At the heart of this stagnation, is the fetishization of work. For the past half century, business unions have worked with bosses to make contracts the heart of union organizing. Seeing the roots of this model at the beginning of the labor movement in the United States, Kim Moody has defined it as “a unionism that sees members primarily as consumers and limits itself to negotiating the price of labor.” By enshrining a relationship between bosses and workers that is inherently exploitative, the labor movement in the United States has lost its ability to relate to workers on the ground. It has also made the contract a boundary that theoretically protects both workers and bosses. However, whereas unions have largely viewed these borders as binding, management has often treated them as a site of contestation. Whenever a boss demands unpaid overtime, treats an employee inappropriately, or does not pay workers on time, they become the aggressor in a battle between management and labor. Such an uneven dynamic has created a situation where the leadership of a local like UAW 2865 could oppose a popular strike in the name of defending a regressive contract that they had struck with management.  

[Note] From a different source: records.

/-
Copyright: b2b-lace packet (explicit-unit carver, gen 18).  The summability binder `hH` of the weighted-bubble tail
and skeleton theorems (`WeightedBubbleTail`, `WeightedBubbleSkeleton`: "whenever the series defining `ℋ^{1,n}_p(0)`
converges") DISCHARGED for every `p < p_c` (`d ≥ 2`): `‖y‖₂² τ_p(y)` is summable below `p_c` ([NoBLE17-I]
Assumption 2.3 for percolation, the tree's `summable_euclidNorm_sq_mul_tau`) and `(D^{⋆n} ⋆ τ_p)(y) ≤ 1`.
-/
import Literature.Probability.FitznerVanDerHofstad2017.WeightedBubbleSkeleton
import Literature.Barriers.CriticalPhenomena.GaussianDominationRouteNobleProofs
import HarnessLib

/-!
# The weighted-bubble skeleton below `p_c`: the summability hypothesis discharged

CITATION HEADER (PLACEMENT v2). This module is part of a certified REPRODUCTION of:
R. Fitzner, R. van der Hofstad, *Mean-field behavior for nearest-neighbor percolation in d > 10*,
Electron. J. Probab. 22 (2017), no. 43, 1–65 [FvdH17], and *Generalized approach to the non-backtracking
lace expansion*, Probab. Theory Related Fields 169 (2017), 1041–1119 [NoBLE17-I] (arXiv:1506.07977, 1506.07969).
Reproduces: [NoBLE17-I] §5.3.3 last paragraph (the tail of the weighted repulsive bubble lands on `f₃`) and
§5.3.1 (5.38) iterated to a general cut `M` — the tree's `WeightedBubbleTail` / `WeightedBubbleSkeleton` — with
their only analytic side condition, convergence of the series `ℋ^{1,n}_p(0) = Σ_y ‖y‖₂² τ_p(y) (D^{⋆n} ⋆ τ_p)(y)`,
proved for every subcritical `p` from [NoBLE17-I] Assumption 2.3 for percolation ("`Σ_x ‖x‖₂² G_z(x) < ∞` for
`z < z_c`"; [FvdH17] §2.4: verified from the exponential decay of `τ_p` below `p_c`, [Grim99] Thm. 6.1), which is
the tree's `summable_euclidNorm_sq_mul_tau` (`GaussianDominationRouteNobleProofs`).  Origin: build `lace`, node
N67 (typer checklist item T4 of the packet's `N67-INSTANCE-CHECK.md`) of `LEMMAS.md`.

## What is here

* `srwConvTau_le_one` — `(D^{⋆n} ⋆ τ_p)(y) ≤ 1` for all `p`, `n`, `y` (`τ_p ≤ 1`, `Σ D^{⋆n} ≤ 1`);
* `summable_sq_mul_tau_mul_srwConv` — for `d ≥ 2` and `p < p_c`, the series
  `Σ_y ‖y‖₂² τ_p(y) (D^{⋆n} ⋆ τ_p)(y)` converges (comparison with `Σ_y ‖y‖₂² τ_p(y)`); `…_of_lt_criticalProbI` is
  the same with the hypothesis in `unitInterval` form `p < criticalProbI d`;
* the four `hH`-consumers of the tree with `hH` discharged, for `p < p_c`:
  `sum_sq_weighted_repBubbleTail_le_nobleH_of_subcritical`, `tsum_sq_weighted_repBubbleTail_le_nobleH_of_subcritical`
  (`Σ_y ‖y‖₂² P_p({0 ←n→ y} ∘ {y ↔ 0}) ≤ (2dp)^n ℋ^{1,n}_p(0)`), `tsum_sq_weighted_repBubble_le_skeleton_of_subcritical`,
  `tsum_sq_weighted_repBubble_le_skeleton_tau_of_subcritical` (the general-cut skeleton
  `(G_{m,z} ⊗_w H_z)(0) ≤ explicit(i = m..M) + (2dp)^{M+1} ℋ^{1,M+1}_p(0)`).

So on `[1/(2d-1), p_c)`, the interval of the bootstrap, the skeleton holds with NO side condition; the tail term is
the `(1, M + 1, {0})` weighted diagram of `f₃` (`NobleInstantiateFamily.nobleTripleSnoc d (1, M + 1, {0})`).

## What is NOT here

No bound on `ℋ^{1,n}_p(0)` itself (that is the bootstrap HYPOTHESIS `f₃ ≤ Γ₃`), no numerals, no dimension; nothing
of the record is touched.  No cited fact, no named hypothesis, no `sorry`.

## References
* [NoBLE17-I] R. Fitzner, R. van der Hofstad, Generalized approach to the non-backtracking lace expansion,
  Probab. Theory Relat. Fields 169 (2017) 1041–1119; arXiv:1506.07969 — Assumption 2.3, §5.3.1 (5.38), §5.3.3.
* [FvdH17] R. Fitzner, R. van der Hofstad, Mean-field behavior for nearest-neighbor percolation in `d > 10`,
  Electron. J. Probab. 22 (2017) no. 43; arXiv:1506.07977v2 — §2.4 (claim on [FitHof13b] Assumption 2.3), (2.21).
* G. Grimmett, Percolation, 2nd ed., Springer 1999 — Thm. 6.1 (exponential decay below `p_c`).
-/

noncomputable section

namespace Literature.Probability.FitznerVanDerHofstad2017

open _root_.MeasureTheory Literature.Barriers.CriticalPhenomena Literature.Probability.Percolation
open Literature.Probability.LatticeModels
open Literature.Barriers.CriticalPhenomena.SpreadOutIsing (latticeConv convPow)
open scoped BigOperators ENNReal

variable {d : ℕ}

/-! ### The kernel `D^{⋆n} ⋆ τ_p` is bounded by one -/

/-- `(D^{⋆n} ⋆ τ_p)(y) ≤ 1`: `τ_p ≤ 1` and `Σ_w D^{⋆n}(w) = (Σ D)^n ≤ 1`. [folklore] -/
theorem srwConvTau_le_one (p : unitInterval) (n : ℕ) (y : Site d) :
    latticeConv (convPow (srwStep d) n) (tau d p 0) y ≤ 1 := by
  have hD : Summable (convPow (srwStep d) n) :=
    summable_convPow_of_summable summable_srwStep srwStep_nonneg n
  refine (latticeConv_le_tsum_mul hD (convPow_nonneg_of_nonneg srwStep_nonneg n)
    (fun x => tau_nonneg p 0 x) (fun x => tau_le_one p 0 x) y).trans ?_
  rw [mul_one, tsum_convPow summable_srwStep srwStep_nonneg n]
  exact pow_le_one₀ (tsum_nonneg srwStep_nonneg) tsum_srwStep_le_one

/-! ### Summability of the series `ℋ^{1,n}_p(0)` below `p_c` -/

/-- **For `d ≥ 2` and `p < p_c` the series `Σ_y ‖y‖₂² τ_p(y) (D^{⋆n} ⋆ τ_p)(y)` (= `ℋ^{1,n}_p(0)`,
`tsum_sq_mul_tau_mul_srwConv_eq_nobleH`) converges**: comparison with `Σ_y ‖y‖₂² τ_p(y) < ∞` ([NoBLE17-I]
Assumption 2.3 for percolation, the tree's `summable_euclidNorm_sq_mul_tau`) using `(D^{⋆n} ⋆ τ_p) ≤ 1`.
[cite: FitznerVanDerHofstad2016NoBLE, Assumption 2.3 and Lemma 3.5 (proof)]
[cite: FitznerVanDerHofstad2017, §2.4 ("[FitHof13b Assumption 2.3]: Growth of the two-point function")] -/
theorem summable_sq_mul_tau_mul_srwConv (hd : 2 ≤ d) (p : unitInterval)
    (hp : (p : ℝ) < criticalProb (zdGraph d) (0 : Site d)) (n : ℕ) :
    Summable fun y : Site d =>
      euclidNorm y ^ 2 * (tau d p 0 y * latticeConv (convPow (srwStep d) n) (tau d p 0) y) := by
  refine Summable.of_nonneg_of_le (fun y => sq_mul_tau_mul_srwConv_nonneg p n y) (fun y => ?_)
    (summable_euclidNorm_sq_mul_tau hd p hp)
  rw [← mul_assoc]
  exact mul_le_of_le_one_right (mul_nonneg (sq_nonneg _) (tau_nonneg p 0 y)) (srwConvTau_le_one p n y)

/-- The same with the hypothesis in `unitInterval` form, `p < criticalProbI d`. [folklore] -/
theorem summable_sq_mul_tau_mul_srwConv_of_lt_criticalProbI (hd : 2 ≤ d) {p : unitInterval}
    (hp : p < criticalProbI d) (n : ℕ) :
    Summable fun y : Site d =>
      euclidNorm y ^ 2 * (tau d p 0 y * latticeConv (convPow (srwStep d) n) (tau d p 0) y) := by
  refine summable_sq_mul_tau_mul_srwConv hd p ?_ n
  rw [← coe_criticalProbI]
  exact Subtype.coe_lt_coe.2 hp

/-! ### The tail and skeleton theorems below `p_c`, side condition discharged -/

/-- **The tail lands on `f₃`, finite set of pivots, `p < p_c` (`d ≥ 2`)**:
`Σ_{y ∈ S} ‖y‖₂² P_p({0 ←n→ y} ∘ {y ↔ 0}) ≤ (2dp)^n ℋ^{1,n}_p(0)` — the tree's
`sum_sq_weighted_repBubbleTail_le_nobleH` with `hH` discharged.
[cite: FitznerVanDerHofstad2016NoBLE, §5.3.3 last paragraph (PTRF 169 (2017) p. 1099)]
[cite: FitznerVanDerHofstad2017, §4.2 (4.3), (4.12); §2.2 (2.21)–(2.23)] -/
theorem sum_sq_weighted_repBubbleTail_le_nobleH_of_subcritical (hd : 2 ≤ d) {p : unitInterval}
    (hp : (p : ℝ) < criticalProb (zdGraph d) (0 : Site d)) (S : Finset (Site d)) (n : ℕ) :
    ∑ y ∈ S, euclidNorm y ^ 2 *
        (bondPercolation (zdGraph d) p).real (openConnGe n (0 : Site d) y □ openConn y 0) ≤
      (2 * d * (p : ℝ)) ^ n * nobleH d 1 n p 0 :=
  sum_sq_weighted_repBubbleTail_le_nobleH p S n (summable_sq_mul_tau_mul_srwConv hd p hp n)

/-- **The tail lands on `f₃`, all pivots (`ℝ≥0∞`), `p < p_c` (`d ≥ 2`)**:
`Σ_y ‖y‖₂² P_p({0 ←n→ y} ∘ {y ↔ 0}) ≤ (2dp)^n ℋ^{1,n}_p(0)`.
[cite: FitznerVanDerHofstad2016NoBLE, §5.3.3 last paragraph (PTRF 169 (2017) p. 1099)]
[cite: FitznerVanDerHofstad2017, §4.2 (4.3), (4.12); §2.2 (2.21)–(2.23)] -/
theorem tsum_sq_weighted_repBubbleTail_le_nobleH_of_subcritical (hd : 2 ≤ d) {p : unitInterval}
    (hp : (p : ℝ) < criticalProb (zdGraph d) (0 : Site d)) (n : ℕ) :
    ∑' y, ENNReal.ofReal (euclidNorm y ^ 2) *
        bondPercolation (zdGraph d) p (openConnGe n (0 : Site d) y □ openConn y 0) ≤
      ENNReal.ofReal ((2 * d * (p : ℝ)) ^ n * nobleH d 1 n p 0) :=
  tsum_sq_weighted_repBubbleTail_le_nobleH p n (summable_sq_mul_tau_mul_srwConv hd p hp n)

/-- **The general-cut skeleton of the weighted repulsive bubble, `p < p_c` (`d ≥ 2`), no side condition**:
`Σ_y ‖y‖₂² P_p({0 ←m→ y} ∘ {y ↔ 0}) ≤ Σ_{i ∈ [m,M]} p^i Σ_{u ∈ SAW_i} ‖u(i)‖₂² P^{bonds(u)}_p(u(i) ↔ 0)
  + (2dp)^{M+1} ℋ^{1,M+1}_p(0)`.
[cite: FitznerVanDerHofstad2016NoBLE, §5.3.1 (5.38) and §5.3.3 (PTRF 169 (2017) pp. 1097, 1099)]
[cite: FitznerVanDerHofstad2017, §4.2 (4.3), (4.12); §2.2 (2.21)] -/
theorem tsum_sq_weighted_repBubble_le_skeleton_of_subcritical (hd : 2 ≤ d) {p : unitInterval}
    (hp : (p : ℝ) < criticalProb (zdGraph d) (0 : Site d)) (m M : ℕ) :
    ∑' y : Site d, ENNReal.ofReal (euclidNorm y ^ 2) *
        bondPercolation (zdGraph d) p (openConnGe m (0 : Site d) y □ openConn y 0) ≤
      (∑ i ∈ Finset.Icc m M, ENNReal.ofReal ((p : ℝ) ^ i) *
          ∑ u ∈ sawWords d i, ENNReal.ofReal (euclidNorm (wordPos u i) ^ 2) *
            probOff d p ↑(wordEdges u) (openConn (wordPos u i) 0)) +
        ENNReal.ofReal ((2 * d * (p : ℝ)) ^ (M + 1) * nobleH d 1 (M + 1) p 0) :=
  tsum_sq_weighted_repBubble_le_skeleton p m M (summable_sq_mul_tau_mul_srwConv hd p hp (M + 1))

/-- **The skeleton with the repulsion of the explicit pieces dropped, `p < p_c` (`d ≥ 2`), no side condition**:
`Σ_y ‖y‖₂² P_p({0 ←m→ y} ∘ {y ↔ 0}) ≤ Σ_{i ∈ [m,M]} p^i Σ_{u ∈ SAW_i} ‖u(i)‖₂² τ_p(u(i)) + (2dp)^{M+1} ℋ^{1,M+1}_p(0)`.
[cite: FitznerVanDerHofstad2016NoBLE, §5.3.1 (5.38) and §5.3.3 (PTRF 169 (2017) pp. 1097, 1099)]
[cite: FitznerVanDerHofstad2017, §4.2 (4.3), (4.12); §2.2 (2.21)] -/
theorem tsum_sq_weighted_repBubble_le_skeleton_tau_of_subcritical (hd : 2 ≤ d) {p : unitInterval}
    (hp : (p : ℝ) < criticalProb (zdGraph d) (0 : Site d)) (m M : ℕ) :
    ∑' y : Site d, ENNReal.ofReal (euclidNorm y ^ 2) *
        bondPercolation (zdGraph d) p (openConnGe m (0 : Site d) y □ openConn y 0) ≤
      (∑ i ∈ Finset.Icc m M, ENNReal.ofReal ((p : ℝ) ^ i) *
          ∑ u ∈ sawWords d i, ENNReal.ofReal (euclidNorm (wordPos u i) ^ 2) *
            ENNReal.ofReal (tau d p 0 (wordPos u i))) +
        ENNReal.ofReal ((2 * d * (p : ℝ)) ^ (M + 1) * nobleH d 1 (M + 1) p 0) :=
  tsum_sq_weighted_repBubble_le_skeleton_tau p m M (summable_sq_mul_tau_mul_srwConv hd p hp (M + 1))

end Literature.Probability.FitznerVanDerHofstad2017

end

This failure is one of imagination that stems from habits of organization. In the wake of Janus, two paths were apparent: the first, to move beyond business unionism and its reliance on passive dues by instead forging organizations that are driven by, and responsible to, the rank-and-file; the second, to further divide political from economic demands in the hope of attracting a “silent majority” of conservative workers who would bolster the labor movement as it was. While there have been many hopeful signs of the former from the wave of teacher wildcat strikes in 2018 to the mass resignation of workers in the wake of COVID, UAW 2865 has largely pursued the latter path. 

With the possibility of immanent strikes from neighboring unions and locals such as UC-AFT (lecturers and librarians), the SRU (a UAW backed attempt to unionize student researchers), and UAW 5810 (postdoctoral scholars), the ability of 2865 to change course remains to be seen. If it is to do so, it must be willing to put the material and political needs of its members above its desire to maintain the contract and collect membership dues. Any movement forward by the rank-and-file must challenge the one party governance of UAW 2865 in which there exists a pyramid structure of local organizers becoming paid employees of the UAW International in a way that prioritizes the needs and (limited) political vision of the union’s corrupt leadership. By forging new caucuses from the ground up, the rank-and-file of UAW 2865 can unsettle the inertia that has plagued it since the failed contract of 2018. In doing so, the organizing horizon of UAW can be shifted from a series of isolated demands to a broader conceptual terrain such as reparations for the descendants of enslaved Africans. With the possible passage of  “one member, one vote,” a proposal currently being voted on to help democratize UAW leadership, there is the chance that these local actions may reverberate throughout the union as a whole. By meeting the latent energy of COLA with the dissatisfaction student workers have experienced during the pandemic, we may yet have the chance to end adjunctification, win a COLA for all, and put an end to policing in the UC.


Michael Berlin is a PhD candidate in comparative literature at UCI. He is completing his dissertation with the help of the Mellon Foundation and the Council for European Studies at Columbia University. His work has appeared in Cultural Critique and the Georgia Review. He is currently a member of the Strike Committee of the nascent Student Researcher Union.